However, the effect of most diuretics on renal output of salt and water subsides within a few days.

This is due to other compensatory mechanisms initiated by the decreased ECF volume.

For example, a decreased ECF often reduces arterial pressure and GFR and increases renin secretion and angiotensin II formation. All these responses, together, eventually override the chronic effects of the diuretic on urine output.
4. How do osmotic diuretics decrease water reabsorption?
Osmotic diuretics decrease water reabsorption by increasing osmotic pressure of tubular fluid.

Injection into the blood stream of substances that are not easily reabsorbed by the renal tubules, such as urea, mannitol, and sucrose, causes a marked increase in the concentration of osmotically active molecules in the tubules. The osmotic pressure of these solutes then greatly reduces water reabsorption, flushing large amounts of tubular fluid into the urine.
5. How do loop diuretics work?
Furosemide, ethacrynic acid, and bumetanide are powerful loop diuretics that decrease active reabsorption in the thick ascending limb of the loop of Henle by blocking the 1-sodium, 2-chloride, 1-potassium co-transporter located in the luminal membrane of the epithelial cells.

These diuretics are among the most powerful of the clinically used diuretics.
6. What are the two reasons for loop diuretics raising urine output of Cl, Na, K, and other electrolytes as well as water?
1. They greatly increase the quantities of solutes delivered to the distal parts of the nephrons, and these act as osmotic agents to prevent water reabsorption as well.

2. They disrupt the countercurrent multiplier system by decreasing absorption of ions from the loop of Henle into the medullary interstitium, thereby decreasing the osmolarity of the medullary interstitial fluid. B/c of this effect, loop diuretics impair the ability of the kidneys to either concentrate or dilute the urine.
7. Why is urinary dilution impaired with loop diuretics?
Urinary dilution is impaired b/c the inhibition of sodium and chloride reabsorption in the loop of Henle causes more of these ions to be excreted along with increased water excretion.
8. Why is urinary concentration impaired with loop diuretics?
Urinary concentration is impaired b/c the renal medullary interstitial fluid concentration of these ions, and therefore renal medullary osmolarity, is reduced.

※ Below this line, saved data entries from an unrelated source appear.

import Summits.AtomisticToContinuum.BoseEinsteinCondensation.Theses.BECThomsonPrinciple
import Literature.MathematicalPhysics.QuantumManyBody.PeriodicBoseGasFracEnergy
import Literature.MathematicalPhysics.QuantumManyBody.PeriodicBoseGasUpperBoundProofs

/-!
# Line `healing-split-kinetic-defect` for crux `FibreConductance` (stmt-AtomisticToContinuum-9480) — skeleton

Route `BECThomsonPrinciple` (rank-3 crux). The crux, for bounded repulsive finite-range `v`, every
window parameter `M`, exact zero-free `C¹` minimisers `Φ` on the torus and window momenta
`k = 2πn/L`, `|k| ≤ M√ρ̄`: ONE flow `J` in the `x₀`-fibre with weak divergence the fibre-neutral
charge `q = L^{-3/2}(e^{ik·x₀}ψ − βψ²)` and bath-averaged cost `∫|J|²W/ψ² ≤ C L²/‖n‖²`
(`W(X̂) = ∫|Φ(y,X̂)|²dy`, `ψ = |Φ|/√W`, `β = ∫e^{ik·y}ψ dy`).

**Idea (card `healing-split-kinetic-defect`, triage r1-1/2/3: pass).** Transport the charge along
the conditional amplitude itself: `J₀ = L^{-3/2} e^{ik·x₀} ψ k/(i|k|²)`. Two exact identities:
`|J₀|²W/ψ² = L⁻³W/|k|²` pointwise, so `cost(J₀) = 1/|k|² = L²/(4π²|n|₂²)` in EVERY landscape (the
Disproof §E floor `not_fibreConductanceSharp`, on the nose), and `div₀ J₀ = q + ε` with the neutral
DEFECT CHARGE `ε = L^{-3/2}[e^{ik·x₀}(k·∇₀ψ)/(i|k|²) + βψ²]` — a GRADIENT of the conditional
amplitude. By Thomson/Lax–Milgram the crux is then "`‖ε‖²_{H⁻¹(ψ²/W)} = O(1/k²)`" (`stub_transportReduction`).
The defect's dual norm is split at the HEALING SCALE `ℓ = L/(ν+1)`, `ν = ⌊L√(ρ̄a)⌋` (so
`ℓ²ρ̄a ≤ 1`, `1/ℓ ≤ √(ρ̄a) + 1/L`), by BLOCK AVERAGING over the `(ν+1)³` cubes of the fibre (not by a
Fourier cut — triage r1-1/2/3: Fourier projection is unbounded on the weighted space and would pay the
random comparability factor `s(X̂)`): `defectDual ≤ 2·ℓ²·cageIntegral + 12·coarseIntegral`
(`stub_twoScaleSplit`; two Cauchy–Schwarz localisations, the local weighted Poincaré factors `σ_Q(X̂)`
and the effective conductances `g_{Q,l}(X̂)` between adjacent cube averages being DEFINED as the sup /
inf of the relevant ratios). The fine-scale term is the `σ`-weighted, Lebesgue-weighted Fisher
information of `ψ` at the healing scale; it is paid by the kinetic energy per particle
`∫W|∇₀ψ|² ≤ T/N ≤ E₀/N ≤ 4πρ̄a(1+o(1))` (diamagnetic inequality + Bose symmetry + Dyson's bound, the
PROVED `LSSY2005_upperBound_periodic_holds`; `stub_kineticBudget`) through the cage-moment input
`stub_cageMoments` (local Poincaré factors of the conditional law have uniformly bounded moments
jointly with the local defect density — the crux's "cage half", localised). The coarse term is a
RANDOM-CONDUCTANCE lattice `H⁻¹` norm of the cube charges; `stub_coarseCages` (sparse bad cubes /
Grimmett–Kesten–Zhang detours; cage half at the coarse scale) compares it with the deterministic
flat-conductance lattice norm, which IS diagonal in lattice Fourier modes, so bath expectations pass
to one-mode occupations `E_W|ψ̂(p′)|² = L³n_{p′}/N` with no comparability factor: non-resonant
modes are free (`Σ_p n_p = N`, `PeriodicTrialState.tsum_cellOccupation_planeWaveMode`), aliased high
modes are paid by the flat Fisher budget, and the RESONANT BEAT SHELL `0 < |p′ + k| ≲ 1/ℓ` is paid
by a KLS-shaped occupation bound `n_{p′} ≤ K(1 + √ρ̄/|p′|)` — empty for `|n| = 1` and for
`ρ̄aL² ≲ 1`, otherwise `≤ K M c √(ρ̄a)` after `ρ̄ ≤ ρ₀(K, M)` (`stub_beatCount`). That occupation
bound (with a bath structure-factor bound for the `β`-channel) is the crux's entire
thermodynamic-limit content (InfraredNecessity, item evidence 2026-08-15T22:51:58Z; triage panel
note) and is registered honestly as the HARDEST stub `stub_infraredInput` (BEC-adjacent for exact
minimisers; the planners'/triagers' re-cut advice `9480 ↦ FibreConductanceUnderIR` = this skeleton
minus that stub).

**Disproof.lean v5 honoured** (read through its evidence abstracts; `run/gate/evidence` is not mounted
in planner jails): §E — the main term of `stub_transportReduction` IS the floor `L²/(4π²|n|₂²)`, the
line claims `C = 1/(2π²) + 2D`; §G1/§G3 — at `v = 0`, `ψ` is constant, `ε ≡ 0`, `J₀ = canonicalFlow`;
§G2 `not_fibreConductanceWithoutMinimiser` — (H1) `periodicEnergy v Φ = E₀` is a binder of exactly the
four bath-law stubs (`kineticBudget`, `cageMoments`, `coarseCages`, `infraredInput`); the slab-cage
product state breaks `stub_cageMoments`/`stub_coarseCages` (its `σ`, `g⁻¹` are `e^{+2K}`), never the
deterministic stubs; §F — bounded `v` is carried as a binder only (hard cores self-vacuate); §D — the
duality behind `defectDual`. No `Negative/` lemma has landed for this crux (nothing to import).

Stubs (7, sorried, registered; statements = the `def`s below, audit aliases `Goal.stub_*`):
`stub_transportReduction` (M/L, deterministic), `stub_twoScaleSplit` (M, deterministic),
`stub_kineticBudget` (M, provable now from the tree), `stub_cageMoments` (L/XL, cage half — fine
scale), `stub_coarseCages` (L/XL, cage half — coarse scale), `stub_beatCount` (M/L, the card's
computation), `stub_infraredInput` (XL, HARDEST, the IR content). Composition
`FibreConductance_of : Goal.stub_transportReduction → … → Goal.stub_infraredInput → FibreConductance`
is sorry-free (logic + `ℝ≥0∞` arithmetic); `fibreConductance_of_registered_stubs` applies it to the
seven stubs by name.
-/

noncomputable section

open MeasureTheory Filter
open scoped ENNReal NNReal BigOperators

namespace Summit.AtomisticToContinuum.BoseEinsteinCondensation.Cruxes.FibreConductance.HealingSplitKineticDefect

open Literature.MathematicalPhysics.QuantumManyBody.BoseGas
open Summit.AtomisticToContinuum.BoseEinsteinCondensation.Theses

variable {m : ℕ} {L : ℝ}

/-! ## §0 Vocabulary of the crux (syntactically the `let`s of `BECThomsonPrinciple.FibreConductance`) -/

/-- Bath weight `W(X̂) = ∫_cell |Φ(y, X̂)|² dy` (the marginal density of the bath `X̂ = (x₁,…,x_m)`;
constant along the `x₀`-fibre). [folklore] -/
def bathW (Φ : PeriodicTrialState (m + 1) L) (X : Config (m + 1)) : ℝ :=
  ∫ y in cell L, ‖Φ.ψ (Function.update X 0 y)‖ ^ 2

/-- Conditional amplitude `ψ = |Φ|/√W` of particle `0` given the bath (`∫ ψ² dy = 1` on every fibre).
[folklore] -/
def condAmp (Φ : PeriodicTrialState (m + 1) L) (X : Config (m + 1)) : ℝ :=
  ‖Φ.ψ X‖ / Real.sqrt (bathW Φ X)

/-- `β(X̂) = ∫ e^{ik·y} ψ(y, X̂) dy`. [folklore] -/
def beta (n : Fin 3 → ℤ) (Φ : PeriodicTrialState (m + 1) L) (X : Config (m + 1)) : ℂ :=
  ∫ y in cell L, Complex.exp (Complex.I * ↑(2 * Real.pi / L * ∑ j, (n j : ℝ) * y j)) *
    (condAmp Φ (Function.update X 0 y) : ℂ)

/-- The fibre-neutral charge `q = L^{-3/2}(e^{ik·x₀}ψ − βψ²)` of the crux. [folklore] -/
def charge (n : Fin 3 → ℤ) (Φ : PeriodicTrialState (m + 1) L) (X : Config (m + 1)) : ℂ :=
  ((Real.sqrt (L ^ 3))⁻¹ : ℂ) *
    (Complex.exp (Complex.I * ↑(2 * Real.pi / L * ∑ j, (n j : ℝ) * X 0 j)) * (condAmp Φ X : ℂ) -
      beta n Φ X * (condAmp Φ X : ℂ) ^ 2)

/-- The unit vector `e_{0,l}` of particle `0`, axis `l`, in configuration space. [folklore] -/
def e0 (m : ℕ) (l : Fin 3) : Config (m + 1) :=
  Pi.single 0 (EuclideanSpace.single l (1 : ℝ))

Consequently, reabsorption of fluid from the collecting ducts is decreased, so that the maximal concentrating ability of the kidneys is also greatly reduced.
9. Loop diuretic summary
B/c of these multiple effect, 20-30% of the glomerular filtrate may be delivered into the urine, causing, under acute conditions, urine output to be as great as 25x normal for at least a few minutes.
10. How do thiazide diuretics work?
Thiazide diuretics inhibit NaCl reabsorption in the early distal tubule.

The thiazide derivatives, such as chlorothiazide, act mainly on the early distal tubules to block the NaCl co-transporter in the luminal membrane of the tubular cells.

Under favorable conditions, these agents cause 5-10% of the glomerular filtrate to pass into the urine. This is about the same amount of sodium normally reabsorbed by the distal tubules.
11. How do carbonic anhydrase inhibitors work?
Carbonic anhydrase inhibitors block sodium-bicarbonate reabsorption in the proximal tubules.
12. Acetazolamide
Acetazolamide inhibits the enzyme carbonic anhydrase, which is critical for the reabsorption of bicarb int he proximal tubule.
13. Where is carbonic anhydrase located?
Carbonic anhydrase is abundant in the proximal tubule, the primary site of action of carbonic anhydrase inhibitors. Some carbonic anhydrase is also present in other tubular cells, such as the intercalatated cells of the collecting tubule.
14. How and why is sodium reabsorption decreased with carbonic anhydrase inhibitors?
B/c hydrogen ion secretion and bicarb reabsorption in the proximal tubules are couples to sodium reabsorption through the sodium-hydrogen ion counter-transport mechanism in the luminal membrane, decreasing bicarb reabsorption also reduces sodium reabsorption.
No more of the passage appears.